Content starts

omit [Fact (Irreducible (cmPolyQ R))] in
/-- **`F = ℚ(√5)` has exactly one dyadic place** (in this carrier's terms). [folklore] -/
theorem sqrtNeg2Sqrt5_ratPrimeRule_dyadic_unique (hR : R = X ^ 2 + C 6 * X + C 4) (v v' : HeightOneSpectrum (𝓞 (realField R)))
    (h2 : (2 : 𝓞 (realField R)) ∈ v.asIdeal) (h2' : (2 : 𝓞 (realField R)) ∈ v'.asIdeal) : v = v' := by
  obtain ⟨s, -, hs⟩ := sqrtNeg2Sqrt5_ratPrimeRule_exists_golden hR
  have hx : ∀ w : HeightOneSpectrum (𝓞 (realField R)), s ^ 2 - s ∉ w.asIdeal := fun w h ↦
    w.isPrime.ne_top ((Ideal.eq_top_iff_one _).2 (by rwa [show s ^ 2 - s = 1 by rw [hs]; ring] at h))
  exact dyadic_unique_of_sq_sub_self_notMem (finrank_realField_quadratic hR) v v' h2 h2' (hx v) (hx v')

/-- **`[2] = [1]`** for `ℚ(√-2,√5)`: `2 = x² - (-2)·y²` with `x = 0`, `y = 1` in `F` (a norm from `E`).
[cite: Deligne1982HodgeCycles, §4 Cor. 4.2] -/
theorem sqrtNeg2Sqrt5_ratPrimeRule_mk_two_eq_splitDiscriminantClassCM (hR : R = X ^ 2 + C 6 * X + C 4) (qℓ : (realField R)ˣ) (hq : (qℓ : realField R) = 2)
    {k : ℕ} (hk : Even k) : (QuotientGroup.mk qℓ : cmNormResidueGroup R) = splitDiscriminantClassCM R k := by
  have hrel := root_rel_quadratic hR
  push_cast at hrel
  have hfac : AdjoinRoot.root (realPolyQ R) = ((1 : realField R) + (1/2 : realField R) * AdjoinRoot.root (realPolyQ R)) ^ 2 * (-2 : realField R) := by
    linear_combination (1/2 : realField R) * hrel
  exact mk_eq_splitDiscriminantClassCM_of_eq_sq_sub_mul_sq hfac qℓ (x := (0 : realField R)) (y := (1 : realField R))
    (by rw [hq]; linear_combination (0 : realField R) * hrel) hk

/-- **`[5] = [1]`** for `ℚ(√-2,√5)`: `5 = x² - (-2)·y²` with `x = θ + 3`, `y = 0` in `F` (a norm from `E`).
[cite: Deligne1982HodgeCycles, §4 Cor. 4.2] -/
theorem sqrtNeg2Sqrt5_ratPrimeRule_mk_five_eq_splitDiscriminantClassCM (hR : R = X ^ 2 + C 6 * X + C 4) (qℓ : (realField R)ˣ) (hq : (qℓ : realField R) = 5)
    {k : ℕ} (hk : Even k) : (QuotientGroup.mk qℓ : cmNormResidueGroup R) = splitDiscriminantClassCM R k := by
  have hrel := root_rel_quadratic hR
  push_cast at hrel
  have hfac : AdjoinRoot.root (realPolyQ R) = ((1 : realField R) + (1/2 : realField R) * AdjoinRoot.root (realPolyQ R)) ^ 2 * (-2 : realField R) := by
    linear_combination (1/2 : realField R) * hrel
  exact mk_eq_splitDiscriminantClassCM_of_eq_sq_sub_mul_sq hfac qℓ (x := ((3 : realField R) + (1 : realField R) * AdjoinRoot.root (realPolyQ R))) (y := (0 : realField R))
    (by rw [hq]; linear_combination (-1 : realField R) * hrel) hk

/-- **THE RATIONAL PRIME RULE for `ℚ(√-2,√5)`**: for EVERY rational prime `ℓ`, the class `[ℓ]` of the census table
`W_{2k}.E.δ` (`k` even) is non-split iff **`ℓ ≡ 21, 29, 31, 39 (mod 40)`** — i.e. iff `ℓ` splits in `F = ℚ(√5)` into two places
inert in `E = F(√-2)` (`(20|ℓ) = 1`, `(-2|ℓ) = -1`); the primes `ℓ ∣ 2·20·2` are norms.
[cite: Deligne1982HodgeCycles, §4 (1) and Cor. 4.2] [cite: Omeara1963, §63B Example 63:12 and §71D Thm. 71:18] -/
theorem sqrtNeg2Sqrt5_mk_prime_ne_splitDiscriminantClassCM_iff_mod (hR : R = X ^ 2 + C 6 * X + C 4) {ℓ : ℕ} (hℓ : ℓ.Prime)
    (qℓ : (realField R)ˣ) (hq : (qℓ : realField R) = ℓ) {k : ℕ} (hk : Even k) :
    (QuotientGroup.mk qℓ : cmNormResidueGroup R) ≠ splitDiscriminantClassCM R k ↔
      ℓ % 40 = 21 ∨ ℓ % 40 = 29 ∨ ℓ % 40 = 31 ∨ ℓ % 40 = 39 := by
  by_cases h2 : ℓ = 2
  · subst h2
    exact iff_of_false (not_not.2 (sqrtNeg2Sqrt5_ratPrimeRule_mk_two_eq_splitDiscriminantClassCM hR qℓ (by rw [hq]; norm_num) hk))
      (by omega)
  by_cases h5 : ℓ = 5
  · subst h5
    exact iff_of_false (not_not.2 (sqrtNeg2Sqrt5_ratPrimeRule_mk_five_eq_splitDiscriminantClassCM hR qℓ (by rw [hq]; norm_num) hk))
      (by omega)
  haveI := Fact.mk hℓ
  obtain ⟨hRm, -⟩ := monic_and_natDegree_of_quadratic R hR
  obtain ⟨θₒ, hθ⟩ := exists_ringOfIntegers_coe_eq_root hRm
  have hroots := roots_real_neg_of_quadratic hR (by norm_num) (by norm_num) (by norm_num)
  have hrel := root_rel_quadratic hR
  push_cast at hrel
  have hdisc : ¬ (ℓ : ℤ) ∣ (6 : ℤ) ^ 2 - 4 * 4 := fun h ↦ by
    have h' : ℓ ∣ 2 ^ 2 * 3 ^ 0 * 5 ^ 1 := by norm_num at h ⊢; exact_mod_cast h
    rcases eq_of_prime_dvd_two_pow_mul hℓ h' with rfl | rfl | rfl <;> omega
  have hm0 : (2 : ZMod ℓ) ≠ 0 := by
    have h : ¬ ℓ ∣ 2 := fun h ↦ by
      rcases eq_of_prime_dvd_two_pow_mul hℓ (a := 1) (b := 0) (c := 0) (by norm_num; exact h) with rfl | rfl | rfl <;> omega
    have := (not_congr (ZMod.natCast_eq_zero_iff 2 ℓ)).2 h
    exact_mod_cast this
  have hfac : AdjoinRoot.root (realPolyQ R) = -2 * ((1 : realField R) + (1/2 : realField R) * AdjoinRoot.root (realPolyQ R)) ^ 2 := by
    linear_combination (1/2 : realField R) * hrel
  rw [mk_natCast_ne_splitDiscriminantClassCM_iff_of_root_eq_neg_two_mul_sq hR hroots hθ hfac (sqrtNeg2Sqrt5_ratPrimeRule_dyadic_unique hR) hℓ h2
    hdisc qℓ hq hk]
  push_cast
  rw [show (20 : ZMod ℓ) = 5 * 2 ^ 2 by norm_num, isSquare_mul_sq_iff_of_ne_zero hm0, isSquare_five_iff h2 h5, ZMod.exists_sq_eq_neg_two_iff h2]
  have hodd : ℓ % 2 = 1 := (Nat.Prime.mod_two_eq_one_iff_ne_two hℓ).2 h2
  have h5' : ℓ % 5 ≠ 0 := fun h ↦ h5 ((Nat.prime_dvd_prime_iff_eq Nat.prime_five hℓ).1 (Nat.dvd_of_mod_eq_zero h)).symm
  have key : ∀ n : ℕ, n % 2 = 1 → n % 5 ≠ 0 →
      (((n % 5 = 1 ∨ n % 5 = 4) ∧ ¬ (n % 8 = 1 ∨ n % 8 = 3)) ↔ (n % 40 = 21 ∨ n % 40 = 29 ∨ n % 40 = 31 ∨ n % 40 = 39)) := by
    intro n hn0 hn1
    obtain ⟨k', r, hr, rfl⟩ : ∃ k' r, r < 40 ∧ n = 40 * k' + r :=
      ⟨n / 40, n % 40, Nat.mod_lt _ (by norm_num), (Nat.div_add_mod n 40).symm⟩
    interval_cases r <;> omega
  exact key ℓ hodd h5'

Content ends
Content starts

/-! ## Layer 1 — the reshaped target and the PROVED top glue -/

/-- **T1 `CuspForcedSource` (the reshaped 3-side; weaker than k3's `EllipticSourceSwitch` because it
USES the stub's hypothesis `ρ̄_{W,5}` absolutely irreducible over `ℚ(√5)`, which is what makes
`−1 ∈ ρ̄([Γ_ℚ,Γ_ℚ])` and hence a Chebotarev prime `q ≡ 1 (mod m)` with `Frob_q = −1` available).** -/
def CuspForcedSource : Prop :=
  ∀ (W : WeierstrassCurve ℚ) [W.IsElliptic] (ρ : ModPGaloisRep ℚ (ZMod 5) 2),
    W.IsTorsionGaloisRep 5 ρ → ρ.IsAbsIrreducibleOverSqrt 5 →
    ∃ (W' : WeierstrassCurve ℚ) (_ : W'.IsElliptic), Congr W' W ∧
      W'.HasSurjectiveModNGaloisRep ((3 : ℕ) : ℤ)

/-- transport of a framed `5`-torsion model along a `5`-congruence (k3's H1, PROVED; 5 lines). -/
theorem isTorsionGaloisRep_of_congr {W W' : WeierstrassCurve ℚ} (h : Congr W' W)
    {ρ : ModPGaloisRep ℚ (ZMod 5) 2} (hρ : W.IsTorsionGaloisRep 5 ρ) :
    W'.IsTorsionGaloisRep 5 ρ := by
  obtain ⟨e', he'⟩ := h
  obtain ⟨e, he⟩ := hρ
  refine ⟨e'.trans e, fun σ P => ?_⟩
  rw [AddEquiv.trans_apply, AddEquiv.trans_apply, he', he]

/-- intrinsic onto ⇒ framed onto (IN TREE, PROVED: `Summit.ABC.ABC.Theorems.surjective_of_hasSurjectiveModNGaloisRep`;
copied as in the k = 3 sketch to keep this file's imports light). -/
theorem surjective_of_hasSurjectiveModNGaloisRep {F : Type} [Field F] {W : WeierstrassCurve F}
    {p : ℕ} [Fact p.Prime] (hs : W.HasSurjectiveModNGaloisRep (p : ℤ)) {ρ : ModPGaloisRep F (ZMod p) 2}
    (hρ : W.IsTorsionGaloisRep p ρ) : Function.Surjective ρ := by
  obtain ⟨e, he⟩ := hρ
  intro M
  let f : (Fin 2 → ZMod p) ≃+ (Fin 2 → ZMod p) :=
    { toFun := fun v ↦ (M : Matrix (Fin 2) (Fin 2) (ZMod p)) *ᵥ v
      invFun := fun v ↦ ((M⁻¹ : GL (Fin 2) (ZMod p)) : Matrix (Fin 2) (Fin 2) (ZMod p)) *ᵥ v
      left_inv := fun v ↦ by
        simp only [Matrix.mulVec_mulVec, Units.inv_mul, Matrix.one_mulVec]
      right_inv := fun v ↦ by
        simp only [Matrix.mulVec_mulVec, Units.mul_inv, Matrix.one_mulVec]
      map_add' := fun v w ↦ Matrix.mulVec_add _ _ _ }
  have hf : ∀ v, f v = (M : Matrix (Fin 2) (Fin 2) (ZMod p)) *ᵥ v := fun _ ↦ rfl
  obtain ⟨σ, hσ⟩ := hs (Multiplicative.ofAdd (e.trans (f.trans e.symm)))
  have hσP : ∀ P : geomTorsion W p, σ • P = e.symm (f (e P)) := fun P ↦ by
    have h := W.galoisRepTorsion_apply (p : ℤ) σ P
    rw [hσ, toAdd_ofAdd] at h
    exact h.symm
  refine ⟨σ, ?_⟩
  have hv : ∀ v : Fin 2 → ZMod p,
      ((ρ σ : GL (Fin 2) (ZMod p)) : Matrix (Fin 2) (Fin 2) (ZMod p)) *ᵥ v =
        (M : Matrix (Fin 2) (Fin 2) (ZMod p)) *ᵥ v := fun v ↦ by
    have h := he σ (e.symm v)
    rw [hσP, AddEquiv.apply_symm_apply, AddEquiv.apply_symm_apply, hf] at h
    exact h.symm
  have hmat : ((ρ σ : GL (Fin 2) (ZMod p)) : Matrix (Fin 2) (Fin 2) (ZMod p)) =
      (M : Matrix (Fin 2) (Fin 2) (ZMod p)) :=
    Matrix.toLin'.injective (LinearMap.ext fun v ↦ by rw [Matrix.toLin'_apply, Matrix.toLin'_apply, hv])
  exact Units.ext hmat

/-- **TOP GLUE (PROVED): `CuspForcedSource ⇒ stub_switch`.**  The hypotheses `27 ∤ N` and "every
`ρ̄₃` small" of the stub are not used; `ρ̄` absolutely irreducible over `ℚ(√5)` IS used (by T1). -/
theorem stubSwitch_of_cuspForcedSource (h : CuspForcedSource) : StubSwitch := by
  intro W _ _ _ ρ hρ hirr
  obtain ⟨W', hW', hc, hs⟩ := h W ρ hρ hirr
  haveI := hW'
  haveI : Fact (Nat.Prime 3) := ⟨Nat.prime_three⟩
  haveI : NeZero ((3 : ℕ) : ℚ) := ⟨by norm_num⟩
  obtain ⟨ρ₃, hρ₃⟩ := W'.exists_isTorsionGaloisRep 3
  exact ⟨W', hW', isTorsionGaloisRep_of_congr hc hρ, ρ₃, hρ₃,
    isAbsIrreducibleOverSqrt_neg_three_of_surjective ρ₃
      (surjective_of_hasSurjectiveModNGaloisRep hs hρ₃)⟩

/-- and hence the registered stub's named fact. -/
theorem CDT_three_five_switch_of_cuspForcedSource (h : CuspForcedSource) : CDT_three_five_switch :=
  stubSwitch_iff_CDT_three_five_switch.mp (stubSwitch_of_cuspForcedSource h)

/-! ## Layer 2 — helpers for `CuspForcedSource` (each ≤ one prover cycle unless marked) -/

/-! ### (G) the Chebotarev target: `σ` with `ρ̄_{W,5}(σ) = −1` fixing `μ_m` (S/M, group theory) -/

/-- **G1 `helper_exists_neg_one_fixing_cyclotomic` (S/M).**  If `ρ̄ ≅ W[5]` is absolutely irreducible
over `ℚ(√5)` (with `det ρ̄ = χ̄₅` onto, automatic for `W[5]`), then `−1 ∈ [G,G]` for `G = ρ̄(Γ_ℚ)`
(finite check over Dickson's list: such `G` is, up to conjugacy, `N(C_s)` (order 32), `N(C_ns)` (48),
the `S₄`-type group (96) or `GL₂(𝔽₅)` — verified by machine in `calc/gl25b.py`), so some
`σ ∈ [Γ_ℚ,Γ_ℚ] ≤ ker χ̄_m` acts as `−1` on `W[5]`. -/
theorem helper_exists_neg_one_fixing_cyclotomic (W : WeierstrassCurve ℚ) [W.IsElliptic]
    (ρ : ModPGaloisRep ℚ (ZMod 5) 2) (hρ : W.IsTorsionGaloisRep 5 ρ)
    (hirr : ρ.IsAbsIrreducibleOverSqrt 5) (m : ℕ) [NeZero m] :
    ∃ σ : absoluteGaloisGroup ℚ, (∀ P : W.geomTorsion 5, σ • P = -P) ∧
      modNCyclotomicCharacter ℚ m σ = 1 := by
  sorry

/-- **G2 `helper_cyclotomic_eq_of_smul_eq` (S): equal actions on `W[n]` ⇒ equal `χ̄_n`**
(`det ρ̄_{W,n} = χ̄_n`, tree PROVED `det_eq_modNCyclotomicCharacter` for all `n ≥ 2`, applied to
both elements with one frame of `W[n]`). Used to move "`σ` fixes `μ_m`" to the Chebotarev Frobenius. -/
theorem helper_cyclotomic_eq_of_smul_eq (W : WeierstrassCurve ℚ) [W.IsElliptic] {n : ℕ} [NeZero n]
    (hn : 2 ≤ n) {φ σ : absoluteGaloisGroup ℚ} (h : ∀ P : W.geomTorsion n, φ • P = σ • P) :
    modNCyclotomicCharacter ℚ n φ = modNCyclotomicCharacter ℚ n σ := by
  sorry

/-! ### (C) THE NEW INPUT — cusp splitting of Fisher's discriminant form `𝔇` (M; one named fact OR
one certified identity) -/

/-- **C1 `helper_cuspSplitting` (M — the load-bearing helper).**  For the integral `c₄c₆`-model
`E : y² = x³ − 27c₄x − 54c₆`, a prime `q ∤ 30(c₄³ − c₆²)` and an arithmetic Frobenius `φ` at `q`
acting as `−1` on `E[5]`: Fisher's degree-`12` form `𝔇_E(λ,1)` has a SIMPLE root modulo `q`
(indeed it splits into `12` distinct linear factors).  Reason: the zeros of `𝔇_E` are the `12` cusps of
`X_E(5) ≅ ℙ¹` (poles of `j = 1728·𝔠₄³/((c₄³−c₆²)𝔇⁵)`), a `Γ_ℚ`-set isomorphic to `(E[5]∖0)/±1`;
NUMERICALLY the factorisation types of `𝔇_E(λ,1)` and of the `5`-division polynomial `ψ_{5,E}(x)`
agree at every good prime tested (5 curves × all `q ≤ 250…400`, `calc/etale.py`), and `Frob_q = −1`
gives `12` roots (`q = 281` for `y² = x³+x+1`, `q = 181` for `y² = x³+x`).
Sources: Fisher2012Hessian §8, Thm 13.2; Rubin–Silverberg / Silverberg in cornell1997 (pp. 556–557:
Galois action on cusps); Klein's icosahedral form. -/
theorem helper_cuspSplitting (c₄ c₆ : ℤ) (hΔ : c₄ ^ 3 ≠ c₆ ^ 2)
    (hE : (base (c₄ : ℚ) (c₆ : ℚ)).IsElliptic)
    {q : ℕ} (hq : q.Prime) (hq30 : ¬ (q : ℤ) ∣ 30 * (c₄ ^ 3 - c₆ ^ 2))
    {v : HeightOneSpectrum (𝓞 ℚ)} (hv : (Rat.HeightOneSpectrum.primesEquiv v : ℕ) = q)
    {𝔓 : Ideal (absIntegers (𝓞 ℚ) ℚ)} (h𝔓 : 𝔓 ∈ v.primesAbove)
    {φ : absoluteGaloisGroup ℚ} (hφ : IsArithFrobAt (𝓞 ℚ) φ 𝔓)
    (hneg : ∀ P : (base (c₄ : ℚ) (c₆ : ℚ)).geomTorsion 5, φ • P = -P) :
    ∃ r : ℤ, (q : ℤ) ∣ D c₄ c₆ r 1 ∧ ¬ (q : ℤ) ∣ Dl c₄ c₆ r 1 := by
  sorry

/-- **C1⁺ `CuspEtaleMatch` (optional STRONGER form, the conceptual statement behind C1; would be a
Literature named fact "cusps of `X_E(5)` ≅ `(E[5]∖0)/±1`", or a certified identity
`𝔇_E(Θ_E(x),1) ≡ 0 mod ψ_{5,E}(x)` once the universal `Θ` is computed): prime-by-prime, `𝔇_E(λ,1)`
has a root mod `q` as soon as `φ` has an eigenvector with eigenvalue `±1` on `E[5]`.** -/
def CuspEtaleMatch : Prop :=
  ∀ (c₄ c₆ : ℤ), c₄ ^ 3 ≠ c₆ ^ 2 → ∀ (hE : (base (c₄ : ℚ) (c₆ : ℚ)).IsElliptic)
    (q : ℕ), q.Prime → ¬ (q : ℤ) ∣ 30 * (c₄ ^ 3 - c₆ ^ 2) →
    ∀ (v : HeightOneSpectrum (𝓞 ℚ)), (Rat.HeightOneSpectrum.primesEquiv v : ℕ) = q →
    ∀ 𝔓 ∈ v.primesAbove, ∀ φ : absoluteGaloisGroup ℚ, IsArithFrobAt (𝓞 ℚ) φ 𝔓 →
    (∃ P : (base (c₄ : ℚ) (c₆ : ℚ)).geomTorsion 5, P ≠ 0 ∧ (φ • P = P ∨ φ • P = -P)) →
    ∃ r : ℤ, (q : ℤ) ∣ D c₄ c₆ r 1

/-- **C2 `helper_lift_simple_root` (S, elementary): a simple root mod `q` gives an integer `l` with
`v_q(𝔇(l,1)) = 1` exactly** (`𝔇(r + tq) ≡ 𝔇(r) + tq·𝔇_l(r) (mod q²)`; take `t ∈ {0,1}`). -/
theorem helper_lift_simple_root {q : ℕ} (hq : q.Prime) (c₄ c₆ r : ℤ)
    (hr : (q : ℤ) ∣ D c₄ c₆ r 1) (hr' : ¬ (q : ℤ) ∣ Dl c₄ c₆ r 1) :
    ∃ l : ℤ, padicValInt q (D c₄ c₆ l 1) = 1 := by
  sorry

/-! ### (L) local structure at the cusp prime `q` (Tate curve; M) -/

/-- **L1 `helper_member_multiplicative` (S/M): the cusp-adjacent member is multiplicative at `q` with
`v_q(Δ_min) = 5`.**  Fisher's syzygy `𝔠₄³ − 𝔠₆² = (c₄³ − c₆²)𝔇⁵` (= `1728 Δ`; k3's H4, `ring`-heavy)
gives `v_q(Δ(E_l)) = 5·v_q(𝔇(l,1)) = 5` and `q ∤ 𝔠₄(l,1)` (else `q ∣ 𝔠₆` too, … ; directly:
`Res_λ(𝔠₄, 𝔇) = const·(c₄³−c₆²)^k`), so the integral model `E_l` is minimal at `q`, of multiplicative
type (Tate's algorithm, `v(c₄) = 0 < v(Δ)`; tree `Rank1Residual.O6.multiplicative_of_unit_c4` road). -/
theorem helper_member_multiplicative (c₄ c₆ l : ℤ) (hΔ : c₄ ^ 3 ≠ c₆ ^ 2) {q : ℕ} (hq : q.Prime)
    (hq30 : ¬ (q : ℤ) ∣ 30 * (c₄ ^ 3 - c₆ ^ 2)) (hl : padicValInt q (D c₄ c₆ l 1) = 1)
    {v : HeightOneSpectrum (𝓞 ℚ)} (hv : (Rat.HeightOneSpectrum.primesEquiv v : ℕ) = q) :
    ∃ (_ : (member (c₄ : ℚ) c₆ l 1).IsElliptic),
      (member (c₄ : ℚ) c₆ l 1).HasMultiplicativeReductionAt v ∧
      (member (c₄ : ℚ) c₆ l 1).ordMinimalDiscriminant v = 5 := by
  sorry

Content ends
Content starts

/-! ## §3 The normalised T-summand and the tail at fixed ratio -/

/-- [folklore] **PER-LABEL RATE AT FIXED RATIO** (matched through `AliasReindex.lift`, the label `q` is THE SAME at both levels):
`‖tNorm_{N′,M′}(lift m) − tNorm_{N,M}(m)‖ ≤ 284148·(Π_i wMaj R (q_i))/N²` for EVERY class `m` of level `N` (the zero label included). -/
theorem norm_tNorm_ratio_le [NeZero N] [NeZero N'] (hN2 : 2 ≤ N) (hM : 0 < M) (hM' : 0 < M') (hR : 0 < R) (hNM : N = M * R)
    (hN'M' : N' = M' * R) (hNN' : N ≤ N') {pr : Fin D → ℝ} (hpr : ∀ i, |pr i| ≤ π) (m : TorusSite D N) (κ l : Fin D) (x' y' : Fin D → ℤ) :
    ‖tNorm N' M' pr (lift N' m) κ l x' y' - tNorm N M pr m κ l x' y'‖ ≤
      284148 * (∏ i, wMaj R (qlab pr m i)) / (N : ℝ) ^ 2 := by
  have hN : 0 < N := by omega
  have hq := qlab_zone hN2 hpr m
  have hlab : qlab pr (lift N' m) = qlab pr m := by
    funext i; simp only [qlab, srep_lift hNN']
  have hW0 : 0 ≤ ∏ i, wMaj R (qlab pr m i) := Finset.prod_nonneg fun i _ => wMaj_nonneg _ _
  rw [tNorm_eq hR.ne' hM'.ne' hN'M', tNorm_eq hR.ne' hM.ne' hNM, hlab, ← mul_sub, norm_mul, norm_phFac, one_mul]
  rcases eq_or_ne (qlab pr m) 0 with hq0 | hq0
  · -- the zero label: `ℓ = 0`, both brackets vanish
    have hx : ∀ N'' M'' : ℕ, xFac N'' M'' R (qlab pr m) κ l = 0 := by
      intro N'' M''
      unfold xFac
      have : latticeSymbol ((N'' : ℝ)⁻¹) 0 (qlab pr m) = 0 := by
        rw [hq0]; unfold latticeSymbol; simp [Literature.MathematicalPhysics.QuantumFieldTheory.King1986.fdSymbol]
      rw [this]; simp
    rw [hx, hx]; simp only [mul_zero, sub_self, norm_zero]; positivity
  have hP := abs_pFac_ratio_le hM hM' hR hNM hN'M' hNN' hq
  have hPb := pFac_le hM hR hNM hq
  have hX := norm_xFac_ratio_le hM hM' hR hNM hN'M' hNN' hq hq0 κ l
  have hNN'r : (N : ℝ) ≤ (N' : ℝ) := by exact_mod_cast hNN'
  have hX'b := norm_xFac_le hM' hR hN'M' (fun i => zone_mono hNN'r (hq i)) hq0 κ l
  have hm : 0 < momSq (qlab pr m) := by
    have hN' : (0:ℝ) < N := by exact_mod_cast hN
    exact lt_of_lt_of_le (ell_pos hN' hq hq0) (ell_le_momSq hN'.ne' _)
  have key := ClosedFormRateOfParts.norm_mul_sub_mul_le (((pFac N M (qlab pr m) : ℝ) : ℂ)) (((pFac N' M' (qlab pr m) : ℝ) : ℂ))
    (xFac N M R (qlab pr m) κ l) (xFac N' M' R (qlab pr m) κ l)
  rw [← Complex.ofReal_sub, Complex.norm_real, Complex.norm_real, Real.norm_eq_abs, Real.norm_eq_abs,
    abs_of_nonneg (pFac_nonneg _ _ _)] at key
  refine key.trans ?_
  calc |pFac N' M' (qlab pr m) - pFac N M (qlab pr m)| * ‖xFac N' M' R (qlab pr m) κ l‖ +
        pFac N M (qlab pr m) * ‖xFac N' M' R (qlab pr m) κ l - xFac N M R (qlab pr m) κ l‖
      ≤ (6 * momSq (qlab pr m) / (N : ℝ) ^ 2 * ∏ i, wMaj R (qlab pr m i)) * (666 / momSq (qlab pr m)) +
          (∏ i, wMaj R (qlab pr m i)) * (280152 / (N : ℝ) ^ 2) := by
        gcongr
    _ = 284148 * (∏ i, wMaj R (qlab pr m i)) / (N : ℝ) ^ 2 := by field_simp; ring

Content ends

#### Problem to work on
Could you transcribe the entries above word for word, from the line with "omit [Fact (Irreducible (cmPolyQ R))] in" down to the line with "theorem sqrtNeg2Sqrt5_ratPrimeRule_dyadic_unique (hR", keeping both?

#### Solved problem
omit [Fact (Irreducible (cmPolyQ R))] in
/-- **`F = ℚ(√5)` has exactly one dyadic place** (in this carrier's terms). [folklore] -/
theorem sqrtNeg2Sqrt5_ratPrimeRule_dyadic_unique (hR : R = X ^ 2 + C 6 * X + C 4) (v v' : HeightOneSpectrum (𝓞 (realField R)))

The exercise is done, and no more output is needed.